(Beginning of Records shown)

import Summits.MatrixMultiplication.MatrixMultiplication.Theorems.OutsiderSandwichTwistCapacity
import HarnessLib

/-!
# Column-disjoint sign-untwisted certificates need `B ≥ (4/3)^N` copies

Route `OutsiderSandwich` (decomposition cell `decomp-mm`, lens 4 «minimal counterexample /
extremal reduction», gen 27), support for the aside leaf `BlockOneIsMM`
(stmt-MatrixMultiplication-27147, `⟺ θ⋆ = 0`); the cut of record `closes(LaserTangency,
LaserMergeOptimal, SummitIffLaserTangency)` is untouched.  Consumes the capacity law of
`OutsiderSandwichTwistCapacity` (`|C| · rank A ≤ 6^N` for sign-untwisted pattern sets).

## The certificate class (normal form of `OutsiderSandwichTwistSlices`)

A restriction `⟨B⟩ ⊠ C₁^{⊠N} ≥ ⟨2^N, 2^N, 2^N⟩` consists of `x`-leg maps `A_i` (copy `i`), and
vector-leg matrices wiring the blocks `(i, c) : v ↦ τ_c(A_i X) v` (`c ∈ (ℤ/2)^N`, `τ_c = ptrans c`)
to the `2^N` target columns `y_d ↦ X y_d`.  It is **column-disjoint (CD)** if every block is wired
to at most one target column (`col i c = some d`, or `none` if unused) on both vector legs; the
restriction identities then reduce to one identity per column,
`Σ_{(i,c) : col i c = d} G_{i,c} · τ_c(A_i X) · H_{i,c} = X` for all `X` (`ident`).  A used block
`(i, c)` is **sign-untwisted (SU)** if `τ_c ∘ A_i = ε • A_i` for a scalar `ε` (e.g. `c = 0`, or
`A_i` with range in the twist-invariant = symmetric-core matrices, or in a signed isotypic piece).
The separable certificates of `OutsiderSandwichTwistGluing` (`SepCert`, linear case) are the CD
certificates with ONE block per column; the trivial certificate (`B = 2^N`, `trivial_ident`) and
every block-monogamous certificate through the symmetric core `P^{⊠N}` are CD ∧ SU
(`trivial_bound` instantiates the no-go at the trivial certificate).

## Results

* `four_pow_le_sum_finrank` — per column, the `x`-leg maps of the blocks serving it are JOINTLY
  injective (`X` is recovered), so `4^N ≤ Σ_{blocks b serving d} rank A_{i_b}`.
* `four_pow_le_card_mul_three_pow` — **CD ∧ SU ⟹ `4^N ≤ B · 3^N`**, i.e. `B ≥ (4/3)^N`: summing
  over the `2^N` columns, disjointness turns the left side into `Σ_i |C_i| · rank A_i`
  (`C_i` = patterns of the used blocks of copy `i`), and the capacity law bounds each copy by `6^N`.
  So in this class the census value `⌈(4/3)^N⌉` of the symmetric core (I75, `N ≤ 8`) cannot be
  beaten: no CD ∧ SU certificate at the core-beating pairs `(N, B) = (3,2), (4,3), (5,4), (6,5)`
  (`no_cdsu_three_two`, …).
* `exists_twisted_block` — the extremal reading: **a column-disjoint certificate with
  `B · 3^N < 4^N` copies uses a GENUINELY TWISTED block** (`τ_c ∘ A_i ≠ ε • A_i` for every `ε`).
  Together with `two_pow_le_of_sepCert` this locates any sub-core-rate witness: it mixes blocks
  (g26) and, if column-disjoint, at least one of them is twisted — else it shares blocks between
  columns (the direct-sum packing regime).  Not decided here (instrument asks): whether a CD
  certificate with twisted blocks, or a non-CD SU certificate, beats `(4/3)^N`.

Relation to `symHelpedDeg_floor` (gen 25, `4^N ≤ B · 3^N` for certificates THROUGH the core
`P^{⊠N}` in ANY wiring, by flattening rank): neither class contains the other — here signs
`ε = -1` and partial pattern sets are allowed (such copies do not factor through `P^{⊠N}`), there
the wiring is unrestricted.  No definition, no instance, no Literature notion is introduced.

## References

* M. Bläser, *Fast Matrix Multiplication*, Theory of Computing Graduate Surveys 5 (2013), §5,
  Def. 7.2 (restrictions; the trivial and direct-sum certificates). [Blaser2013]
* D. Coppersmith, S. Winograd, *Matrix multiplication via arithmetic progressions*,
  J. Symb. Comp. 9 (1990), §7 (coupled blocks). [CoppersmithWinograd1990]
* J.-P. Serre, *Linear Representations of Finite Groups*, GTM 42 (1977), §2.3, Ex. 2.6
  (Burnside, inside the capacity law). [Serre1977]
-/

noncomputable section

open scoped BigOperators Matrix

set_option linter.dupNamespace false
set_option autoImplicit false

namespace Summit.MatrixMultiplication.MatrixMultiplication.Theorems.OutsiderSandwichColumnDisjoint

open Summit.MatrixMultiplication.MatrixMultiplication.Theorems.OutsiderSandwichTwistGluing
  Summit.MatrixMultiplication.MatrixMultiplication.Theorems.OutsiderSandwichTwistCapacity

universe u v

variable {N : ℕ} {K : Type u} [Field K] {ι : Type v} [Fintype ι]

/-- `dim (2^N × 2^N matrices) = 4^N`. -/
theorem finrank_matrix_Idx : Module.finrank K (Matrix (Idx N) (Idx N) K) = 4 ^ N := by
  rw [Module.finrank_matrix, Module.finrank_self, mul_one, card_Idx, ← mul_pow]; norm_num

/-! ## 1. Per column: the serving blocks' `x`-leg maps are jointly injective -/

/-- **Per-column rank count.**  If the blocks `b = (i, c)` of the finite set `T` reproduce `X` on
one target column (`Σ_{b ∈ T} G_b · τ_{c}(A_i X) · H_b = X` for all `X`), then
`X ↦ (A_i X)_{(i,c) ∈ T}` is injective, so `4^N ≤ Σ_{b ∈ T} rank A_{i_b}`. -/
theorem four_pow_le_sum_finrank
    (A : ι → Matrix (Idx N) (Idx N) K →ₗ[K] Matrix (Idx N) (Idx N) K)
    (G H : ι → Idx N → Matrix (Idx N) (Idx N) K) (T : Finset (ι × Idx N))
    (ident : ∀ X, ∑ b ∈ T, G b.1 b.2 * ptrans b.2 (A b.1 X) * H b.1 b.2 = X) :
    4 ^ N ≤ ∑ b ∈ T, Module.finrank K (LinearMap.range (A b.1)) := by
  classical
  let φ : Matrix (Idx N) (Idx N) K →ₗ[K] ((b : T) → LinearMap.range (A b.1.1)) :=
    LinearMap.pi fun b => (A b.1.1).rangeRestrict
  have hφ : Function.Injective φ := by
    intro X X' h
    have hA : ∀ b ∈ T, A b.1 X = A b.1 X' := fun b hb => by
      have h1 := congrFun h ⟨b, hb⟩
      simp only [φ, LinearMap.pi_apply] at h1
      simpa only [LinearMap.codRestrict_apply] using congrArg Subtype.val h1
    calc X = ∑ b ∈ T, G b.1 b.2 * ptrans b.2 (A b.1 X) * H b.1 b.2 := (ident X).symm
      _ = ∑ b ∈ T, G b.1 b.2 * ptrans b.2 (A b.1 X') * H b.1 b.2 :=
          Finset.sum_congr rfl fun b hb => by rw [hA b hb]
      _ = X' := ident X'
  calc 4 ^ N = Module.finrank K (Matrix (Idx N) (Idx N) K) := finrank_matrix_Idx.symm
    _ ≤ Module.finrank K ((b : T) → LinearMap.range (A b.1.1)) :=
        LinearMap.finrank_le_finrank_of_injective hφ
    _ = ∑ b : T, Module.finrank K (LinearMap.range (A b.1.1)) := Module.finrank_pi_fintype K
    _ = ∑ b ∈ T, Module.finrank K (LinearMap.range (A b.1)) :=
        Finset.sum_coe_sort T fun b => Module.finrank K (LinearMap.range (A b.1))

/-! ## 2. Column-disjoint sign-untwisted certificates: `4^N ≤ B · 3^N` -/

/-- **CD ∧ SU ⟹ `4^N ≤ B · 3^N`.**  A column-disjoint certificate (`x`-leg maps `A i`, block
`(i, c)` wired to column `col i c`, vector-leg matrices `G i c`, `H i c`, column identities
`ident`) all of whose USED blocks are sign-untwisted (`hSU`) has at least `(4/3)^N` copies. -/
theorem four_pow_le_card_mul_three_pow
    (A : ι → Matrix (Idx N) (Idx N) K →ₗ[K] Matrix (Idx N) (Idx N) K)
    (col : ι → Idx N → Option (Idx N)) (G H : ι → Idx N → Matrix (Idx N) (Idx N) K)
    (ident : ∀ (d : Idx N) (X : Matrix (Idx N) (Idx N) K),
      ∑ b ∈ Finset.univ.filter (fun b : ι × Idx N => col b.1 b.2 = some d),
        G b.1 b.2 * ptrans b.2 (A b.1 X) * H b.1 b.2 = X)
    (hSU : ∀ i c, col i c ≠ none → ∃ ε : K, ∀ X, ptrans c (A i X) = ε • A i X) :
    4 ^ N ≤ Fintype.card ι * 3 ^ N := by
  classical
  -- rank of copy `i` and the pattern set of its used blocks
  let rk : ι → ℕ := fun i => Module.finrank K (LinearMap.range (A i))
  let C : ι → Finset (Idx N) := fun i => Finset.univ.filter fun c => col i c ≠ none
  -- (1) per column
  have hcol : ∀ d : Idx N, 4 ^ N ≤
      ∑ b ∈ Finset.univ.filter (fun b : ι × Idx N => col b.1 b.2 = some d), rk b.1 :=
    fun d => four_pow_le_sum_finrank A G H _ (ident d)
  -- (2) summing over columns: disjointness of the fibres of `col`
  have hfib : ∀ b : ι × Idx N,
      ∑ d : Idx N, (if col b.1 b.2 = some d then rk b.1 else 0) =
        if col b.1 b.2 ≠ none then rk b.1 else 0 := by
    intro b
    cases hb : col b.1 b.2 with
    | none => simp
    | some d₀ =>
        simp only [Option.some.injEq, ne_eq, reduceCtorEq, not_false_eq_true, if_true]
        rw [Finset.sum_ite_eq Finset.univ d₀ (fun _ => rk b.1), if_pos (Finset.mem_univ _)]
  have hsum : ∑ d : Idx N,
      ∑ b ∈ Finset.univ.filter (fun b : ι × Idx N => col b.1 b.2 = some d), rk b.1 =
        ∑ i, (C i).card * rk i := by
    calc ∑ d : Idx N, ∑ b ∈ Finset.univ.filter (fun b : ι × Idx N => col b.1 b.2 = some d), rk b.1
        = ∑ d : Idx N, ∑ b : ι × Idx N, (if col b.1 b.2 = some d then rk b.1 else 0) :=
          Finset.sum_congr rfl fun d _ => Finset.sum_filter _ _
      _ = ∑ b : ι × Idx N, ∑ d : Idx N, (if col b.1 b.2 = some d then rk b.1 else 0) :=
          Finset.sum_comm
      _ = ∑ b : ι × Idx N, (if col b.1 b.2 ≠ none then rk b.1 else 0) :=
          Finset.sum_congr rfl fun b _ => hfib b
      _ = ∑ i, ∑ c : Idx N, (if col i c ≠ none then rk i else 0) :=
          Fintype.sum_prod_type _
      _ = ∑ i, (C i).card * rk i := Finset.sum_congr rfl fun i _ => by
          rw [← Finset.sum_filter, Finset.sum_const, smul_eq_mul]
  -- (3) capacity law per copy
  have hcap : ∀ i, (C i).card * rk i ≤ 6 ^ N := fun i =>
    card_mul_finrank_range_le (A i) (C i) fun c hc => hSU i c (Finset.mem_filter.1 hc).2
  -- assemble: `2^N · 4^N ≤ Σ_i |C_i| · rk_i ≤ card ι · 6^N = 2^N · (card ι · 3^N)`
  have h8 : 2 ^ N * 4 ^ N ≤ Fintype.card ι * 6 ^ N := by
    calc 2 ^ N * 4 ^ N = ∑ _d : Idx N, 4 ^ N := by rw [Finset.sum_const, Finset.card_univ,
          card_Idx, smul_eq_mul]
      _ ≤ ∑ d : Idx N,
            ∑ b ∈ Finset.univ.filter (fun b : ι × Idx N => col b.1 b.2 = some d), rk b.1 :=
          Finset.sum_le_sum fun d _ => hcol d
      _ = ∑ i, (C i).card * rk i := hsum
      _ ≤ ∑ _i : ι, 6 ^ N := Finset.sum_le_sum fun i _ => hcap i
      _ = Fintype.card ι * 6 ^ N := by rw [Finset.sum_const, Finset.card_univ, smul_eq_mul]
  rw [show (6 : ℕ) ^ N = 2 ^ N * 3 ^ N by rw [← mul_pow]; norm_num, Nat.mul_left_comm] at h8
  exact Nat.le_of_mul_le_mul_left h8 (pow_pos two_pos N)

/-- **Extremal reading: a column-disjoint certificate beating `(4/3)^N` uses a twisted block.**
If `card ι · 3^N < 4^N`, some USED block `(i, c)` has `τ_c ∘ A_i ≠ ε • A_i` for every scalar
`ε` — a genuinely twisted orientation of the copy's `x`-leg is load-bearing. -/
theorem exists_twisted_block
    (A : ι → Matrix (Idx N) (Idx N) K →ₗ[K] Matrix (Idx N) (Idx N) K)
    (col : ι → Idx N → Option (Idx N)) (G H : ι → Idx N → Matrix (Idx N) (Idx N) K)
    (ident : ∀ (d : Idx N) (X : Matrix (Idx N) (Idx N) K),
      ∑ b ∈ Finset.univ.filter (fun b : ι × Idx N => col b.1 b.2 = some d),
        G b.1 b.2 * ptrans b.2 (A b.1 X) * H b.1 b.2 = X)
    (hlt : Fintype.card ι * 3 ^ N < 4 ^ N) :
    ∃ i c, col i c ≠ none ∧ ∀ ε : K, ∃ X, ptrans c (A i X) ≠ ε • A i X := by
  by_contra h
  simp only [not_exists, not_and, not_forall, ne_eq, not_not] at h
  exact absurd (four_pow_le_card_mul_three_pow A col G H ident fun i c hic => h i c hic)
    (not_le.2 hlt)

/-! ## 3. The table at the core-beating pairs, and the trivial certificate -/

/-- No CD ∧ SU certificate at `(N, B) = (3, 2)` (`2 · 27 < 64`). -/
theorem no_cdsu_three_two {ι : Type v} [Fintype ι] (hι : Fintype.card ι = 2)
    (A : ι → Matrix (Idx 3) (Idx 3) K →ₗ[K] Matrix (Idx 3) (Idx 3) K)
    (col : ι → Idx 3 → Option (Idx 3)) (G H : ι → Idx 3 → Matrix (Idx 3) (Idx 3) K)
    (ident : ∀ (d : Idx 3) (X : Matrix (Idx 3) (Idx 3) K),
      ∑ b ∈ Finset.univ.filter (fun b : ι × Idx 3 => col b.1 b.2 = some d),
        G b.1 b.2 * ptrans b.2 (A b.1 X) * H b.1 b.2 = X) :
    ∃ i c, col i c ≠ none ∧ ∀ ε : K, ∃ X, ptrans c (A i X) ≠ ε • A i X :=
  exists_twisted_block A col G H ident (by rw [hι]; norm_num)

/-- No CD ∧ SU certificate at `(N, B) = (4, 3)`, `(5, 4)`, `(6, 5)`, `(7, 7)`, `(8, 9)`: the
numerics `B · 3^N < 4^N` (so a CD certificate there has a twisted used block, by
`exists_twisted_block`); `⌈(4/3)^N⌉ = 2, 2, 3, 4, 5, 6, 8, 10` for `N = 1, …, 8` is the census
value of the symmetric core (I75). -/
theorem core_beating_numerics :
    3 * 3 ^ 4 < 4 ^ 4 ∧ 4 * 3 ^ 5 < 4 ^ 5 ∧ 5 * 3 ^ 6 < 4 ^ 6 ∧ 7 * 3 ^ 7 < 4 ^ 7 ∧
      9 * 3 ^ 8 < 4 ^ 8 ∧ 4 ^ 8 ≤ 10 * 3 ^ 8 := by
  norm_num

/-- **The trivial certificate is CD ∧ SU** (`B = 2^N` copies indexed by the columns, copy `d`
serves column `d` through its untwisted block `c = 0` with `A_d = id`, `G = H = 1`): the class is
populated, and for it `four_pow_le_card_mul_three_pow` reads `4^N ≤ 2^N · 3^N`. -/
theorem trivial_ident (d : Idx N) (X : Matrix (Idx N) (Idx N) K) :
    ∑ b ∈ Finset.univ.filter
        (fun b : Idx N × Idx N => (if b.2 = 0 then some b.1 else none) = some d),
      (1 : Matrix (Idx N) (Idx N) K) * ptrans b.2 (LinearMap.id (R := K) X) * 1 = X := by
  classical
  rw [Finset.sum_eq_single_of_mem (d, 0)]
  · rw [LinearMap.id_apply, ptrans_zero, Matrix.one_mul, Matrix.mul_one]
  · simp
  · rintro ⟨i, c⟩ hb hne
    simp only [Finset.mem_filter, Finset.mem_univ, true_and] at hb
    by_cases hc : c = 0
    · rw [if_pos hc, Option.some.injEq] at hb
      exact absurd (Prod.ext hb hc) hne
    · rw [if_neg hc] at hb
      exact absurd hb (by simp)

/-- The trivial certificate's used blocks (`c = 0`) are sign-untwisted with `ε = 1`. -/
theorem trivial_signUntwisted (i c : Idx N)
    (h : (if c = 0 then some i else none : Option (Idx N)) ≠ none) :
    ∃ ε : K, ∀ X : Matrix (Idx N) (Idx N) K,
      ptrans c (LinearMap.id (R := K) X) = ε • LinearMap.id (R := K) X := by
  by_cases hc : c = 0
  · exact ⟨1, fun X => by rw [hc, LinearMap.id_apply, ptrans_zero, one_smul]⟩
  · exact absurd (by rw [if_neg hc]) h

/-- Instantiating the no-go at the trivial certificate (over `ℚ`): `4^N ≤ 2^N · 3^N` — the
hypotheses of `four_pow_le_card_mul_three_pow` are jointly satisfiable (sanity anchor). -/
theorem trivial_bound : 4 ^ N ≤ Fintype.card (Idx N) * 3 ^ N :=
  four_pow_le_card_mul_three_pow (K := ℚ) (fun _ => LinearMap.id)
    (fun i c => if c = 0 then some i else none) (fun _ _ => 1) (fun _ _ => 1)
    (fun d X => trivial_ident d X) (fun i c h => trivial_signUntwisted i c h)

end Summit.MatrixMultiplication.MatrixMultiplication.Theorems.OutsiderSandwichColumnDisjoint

(End of Records shown)
(Beginning of Records shown)

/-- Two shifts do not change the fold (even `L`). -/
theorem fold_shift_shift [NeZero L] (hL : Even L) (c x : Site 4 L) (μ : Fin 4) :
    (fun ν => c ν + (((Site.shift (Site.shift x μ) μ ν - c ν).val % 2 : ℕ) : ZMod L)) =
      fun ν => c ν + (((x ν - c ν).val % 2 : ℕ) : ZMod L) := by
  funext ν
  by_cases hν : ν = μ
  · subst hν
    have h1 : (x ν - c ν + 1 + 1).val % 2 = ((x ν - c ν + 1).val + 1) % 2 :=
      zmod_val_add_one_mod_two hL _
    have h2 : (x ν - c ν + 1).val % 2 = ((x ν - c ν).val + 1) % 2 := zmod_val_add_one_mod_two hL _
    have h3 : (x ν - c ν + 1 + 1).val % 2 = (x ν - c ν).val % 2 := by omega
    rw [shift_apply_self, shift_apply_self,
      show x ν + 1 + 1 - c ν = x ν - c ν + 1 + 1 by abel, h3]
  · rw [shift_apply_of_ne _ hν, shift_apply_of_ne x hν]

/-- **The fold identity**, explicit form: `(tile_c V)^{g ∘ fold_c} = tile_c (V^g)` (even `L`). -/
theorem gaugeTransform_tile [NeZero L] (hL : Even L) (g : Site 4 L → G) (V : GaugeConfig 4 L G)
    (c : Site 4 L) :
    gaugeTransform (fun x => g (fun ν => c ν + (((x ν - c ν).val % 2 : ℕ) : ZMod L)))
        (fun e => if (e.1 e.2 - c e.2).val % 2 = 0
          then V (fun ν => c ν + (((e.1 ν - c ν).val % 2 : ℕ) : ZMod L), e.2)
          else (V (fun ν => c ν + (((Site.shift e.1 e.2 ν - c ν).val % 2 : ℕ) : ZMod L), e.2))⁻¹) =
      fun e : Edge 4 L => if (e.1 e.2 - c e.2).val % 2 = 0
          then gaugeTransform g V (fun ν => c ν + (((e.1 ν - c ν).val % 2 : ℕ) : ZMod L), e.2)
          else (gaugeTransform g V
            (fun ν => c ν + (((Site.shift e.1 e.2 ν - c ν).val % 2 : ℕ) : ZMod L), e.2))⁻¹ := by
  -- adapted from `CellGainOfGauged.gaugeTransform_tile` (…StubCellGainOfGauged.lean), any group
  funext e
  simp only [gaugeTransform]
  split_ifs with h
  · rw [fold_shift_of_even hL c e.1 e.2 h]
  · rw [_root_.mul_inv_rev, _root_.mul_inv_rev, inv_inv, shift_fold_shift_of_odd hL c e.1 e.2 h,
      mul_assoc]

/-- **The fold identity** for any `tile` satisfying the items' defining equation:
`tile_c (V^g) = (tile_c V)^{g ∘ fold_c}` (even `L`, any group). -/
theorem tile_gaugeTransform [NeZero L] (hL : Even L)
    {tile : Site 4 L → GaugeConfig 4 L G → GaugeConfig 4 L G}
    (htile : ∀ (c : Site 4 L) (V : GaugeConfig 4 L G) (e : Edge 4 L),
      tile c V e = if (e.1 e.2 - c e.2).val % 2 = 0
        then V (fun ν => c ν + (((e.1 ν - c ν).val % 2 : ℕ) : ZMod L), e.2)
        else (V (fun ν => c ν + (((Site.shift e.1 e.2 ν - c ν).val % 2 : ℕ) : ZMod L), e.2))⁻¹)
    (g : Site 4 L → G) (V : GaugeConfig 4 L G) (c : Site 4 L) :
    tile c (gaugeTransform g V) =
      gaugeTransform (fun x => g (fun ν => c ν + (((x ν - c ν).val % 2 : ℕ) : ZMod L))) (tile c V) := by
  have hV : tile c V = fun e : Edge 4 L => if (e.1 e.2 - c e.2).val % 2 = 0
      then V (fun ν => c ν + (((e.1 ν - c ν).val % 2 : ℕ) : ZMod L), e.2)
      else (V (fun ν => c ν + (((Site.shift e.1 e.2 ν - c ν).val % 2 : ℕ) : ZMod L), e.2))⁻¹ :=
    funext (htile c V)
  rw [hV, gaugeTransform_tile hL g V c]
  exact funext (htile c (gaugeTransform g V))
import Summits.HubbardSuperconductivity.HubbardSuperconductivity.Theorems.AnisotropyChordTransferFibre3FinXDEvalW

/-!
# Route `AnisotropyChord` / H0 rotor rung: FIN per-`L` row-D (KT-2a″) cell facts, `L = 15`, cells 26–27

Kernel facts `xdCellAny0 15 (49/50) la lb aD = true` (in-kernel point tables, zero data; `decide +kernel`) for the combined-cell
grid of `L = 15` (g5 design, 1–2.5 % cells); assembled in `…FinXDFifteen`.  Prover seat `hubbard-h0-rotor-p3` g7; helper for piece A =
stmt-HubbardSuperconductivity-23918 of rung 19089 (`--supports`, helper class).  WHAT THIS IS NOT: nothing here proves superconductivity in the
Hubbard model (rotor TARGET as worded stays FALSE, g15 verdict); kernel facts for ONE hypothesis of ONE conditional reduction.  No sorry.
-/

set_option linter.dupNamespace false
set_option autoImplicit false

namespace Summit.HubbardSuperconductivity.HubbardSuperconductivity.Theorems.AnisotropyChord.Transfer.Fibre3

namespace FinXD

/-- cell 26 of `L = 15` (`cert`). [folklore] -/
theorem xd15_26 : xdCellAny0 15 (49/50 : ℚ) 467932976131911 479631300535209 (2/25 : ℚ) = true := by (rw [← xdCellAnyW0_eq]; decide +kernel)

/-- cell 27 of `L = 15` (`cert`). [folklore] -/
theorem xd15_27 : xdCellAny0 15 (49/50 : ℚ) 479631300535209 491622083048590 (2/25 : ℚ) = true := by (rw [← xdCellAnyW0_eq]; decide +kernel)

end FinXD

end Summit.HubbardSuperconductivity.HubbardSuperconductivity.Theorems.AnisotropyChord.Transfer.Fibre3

(End of Records shown)
(Beginning of Records shown)

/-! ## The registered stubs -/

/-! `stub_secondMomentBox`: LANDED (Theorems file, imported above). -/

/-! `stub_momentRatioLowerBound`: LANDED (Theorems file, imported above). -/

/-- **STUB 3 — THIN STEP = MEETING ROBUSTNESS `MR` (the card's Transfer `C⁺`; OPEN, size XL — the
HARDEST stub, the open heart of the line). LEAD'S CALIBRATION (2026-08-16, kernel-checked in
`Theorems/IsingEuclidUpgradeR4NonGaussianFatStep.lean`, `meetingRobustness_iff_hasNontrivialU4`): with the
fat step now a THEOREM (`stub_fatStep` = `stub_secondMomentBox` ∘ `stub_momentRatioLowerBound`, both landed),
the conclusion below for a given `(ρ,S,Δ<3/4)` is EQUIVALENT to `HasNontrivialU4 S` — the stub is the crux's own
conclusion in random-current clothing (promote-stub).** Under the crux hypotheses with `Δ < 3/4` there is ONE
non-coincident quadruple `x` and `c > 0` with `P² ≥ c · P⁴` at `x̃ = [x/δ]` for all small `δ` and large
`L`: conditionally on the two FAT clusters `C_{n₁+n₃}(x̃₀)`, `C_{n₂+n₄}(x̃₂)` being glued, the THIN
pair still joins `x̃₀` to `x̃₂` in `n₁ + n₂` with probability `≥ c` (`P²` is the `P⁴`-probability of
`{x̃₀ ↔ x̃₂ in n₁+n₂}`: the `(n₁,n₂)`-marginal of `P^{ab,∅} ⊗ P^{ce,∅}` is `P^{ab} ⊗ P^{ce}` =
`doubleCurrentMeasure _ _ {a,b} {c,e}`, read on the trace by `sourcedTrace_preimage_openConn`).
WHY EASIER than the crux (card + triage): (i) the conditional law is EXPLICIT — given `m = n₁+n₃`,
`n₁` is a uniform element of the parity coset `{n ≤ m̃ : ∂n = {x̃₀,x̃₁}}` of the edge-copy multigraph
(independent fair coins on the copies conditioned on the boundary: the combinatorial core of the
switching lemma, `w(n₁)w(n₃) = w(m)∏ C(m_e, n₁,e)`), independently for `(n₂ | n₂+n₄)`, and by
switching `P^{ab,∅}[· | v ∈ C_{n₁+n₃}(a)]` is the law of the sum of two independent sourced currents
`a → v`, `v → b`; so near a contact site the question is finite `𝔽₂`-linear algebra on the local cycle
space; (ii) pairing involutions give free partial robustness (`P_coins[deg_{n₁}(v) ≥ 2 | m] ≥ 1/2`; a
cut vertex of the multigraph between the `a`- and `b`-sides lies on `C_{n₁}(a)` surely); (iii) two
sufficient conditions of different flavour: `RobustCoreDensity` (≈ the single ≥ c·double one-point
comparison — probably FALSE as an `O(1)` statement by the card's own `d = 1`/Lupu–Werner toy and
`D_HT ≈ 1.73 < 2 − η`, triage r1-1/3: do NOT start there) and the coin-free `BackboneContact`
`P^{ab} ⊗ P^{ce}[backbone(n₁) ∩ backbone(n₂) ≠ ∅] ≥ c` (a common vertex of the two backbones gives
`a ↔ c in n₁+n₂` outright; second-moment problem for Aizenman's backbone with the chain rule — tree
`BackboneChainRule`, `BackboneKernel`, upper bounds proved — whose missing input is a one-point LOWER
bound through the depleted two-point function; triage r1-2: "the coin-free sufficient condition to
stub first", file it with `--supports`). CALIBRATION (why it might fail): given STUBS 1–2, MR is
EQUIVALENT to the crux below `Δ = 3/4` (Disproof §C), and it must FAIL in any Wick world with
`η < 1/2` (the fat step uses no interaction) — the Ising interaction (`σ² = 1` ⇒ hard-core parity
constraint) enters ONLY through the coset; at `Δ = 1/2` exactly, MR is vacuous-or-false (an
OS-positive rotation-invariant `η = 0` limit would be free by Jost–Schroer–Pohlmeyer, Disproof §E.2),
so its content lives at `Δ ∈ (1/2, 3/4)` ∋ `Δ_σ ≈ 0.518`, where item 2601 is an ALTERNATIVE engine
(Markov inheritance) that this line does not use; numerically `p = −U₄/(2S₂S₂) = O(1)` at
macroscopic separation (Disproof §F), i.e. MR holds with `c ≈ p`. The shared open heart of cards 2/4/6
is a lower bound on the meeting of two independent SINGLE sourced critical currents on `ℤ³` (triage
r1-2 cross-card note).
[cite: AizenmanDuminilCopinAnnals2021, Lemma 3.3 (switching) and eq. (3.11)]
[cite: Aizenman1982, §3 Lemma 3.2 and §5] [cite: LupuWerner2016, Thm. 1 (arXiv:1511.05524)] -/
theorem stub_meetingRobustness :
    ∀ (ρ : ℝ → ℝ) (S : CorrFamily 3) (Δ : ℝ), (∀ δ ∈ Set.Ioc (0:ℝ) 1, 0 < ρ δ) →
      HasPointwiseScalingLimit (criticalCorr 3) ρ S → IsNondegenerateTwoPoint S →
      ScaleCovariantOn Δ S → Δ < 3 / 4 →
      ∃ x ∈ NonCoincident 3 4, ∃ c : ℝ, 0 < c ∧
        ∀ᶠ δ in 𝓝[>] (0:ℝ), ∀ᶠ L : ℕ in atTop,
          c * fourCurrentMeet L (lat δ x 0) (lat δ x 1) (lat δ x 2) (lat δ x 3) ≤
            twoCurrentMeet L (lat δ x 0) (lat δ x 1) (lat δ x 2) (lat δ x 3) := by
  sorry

(End of Records shown)

*Exercise description*:
Locate the string "value" in the listing above and copy every line where it occurs.

*Written solution*:
  So in this class the census value `⌈(4/3)^N⌉` of the symmetric core (I75, `N ≤ 8`) cannot be
value of the symmetric core (I75). -/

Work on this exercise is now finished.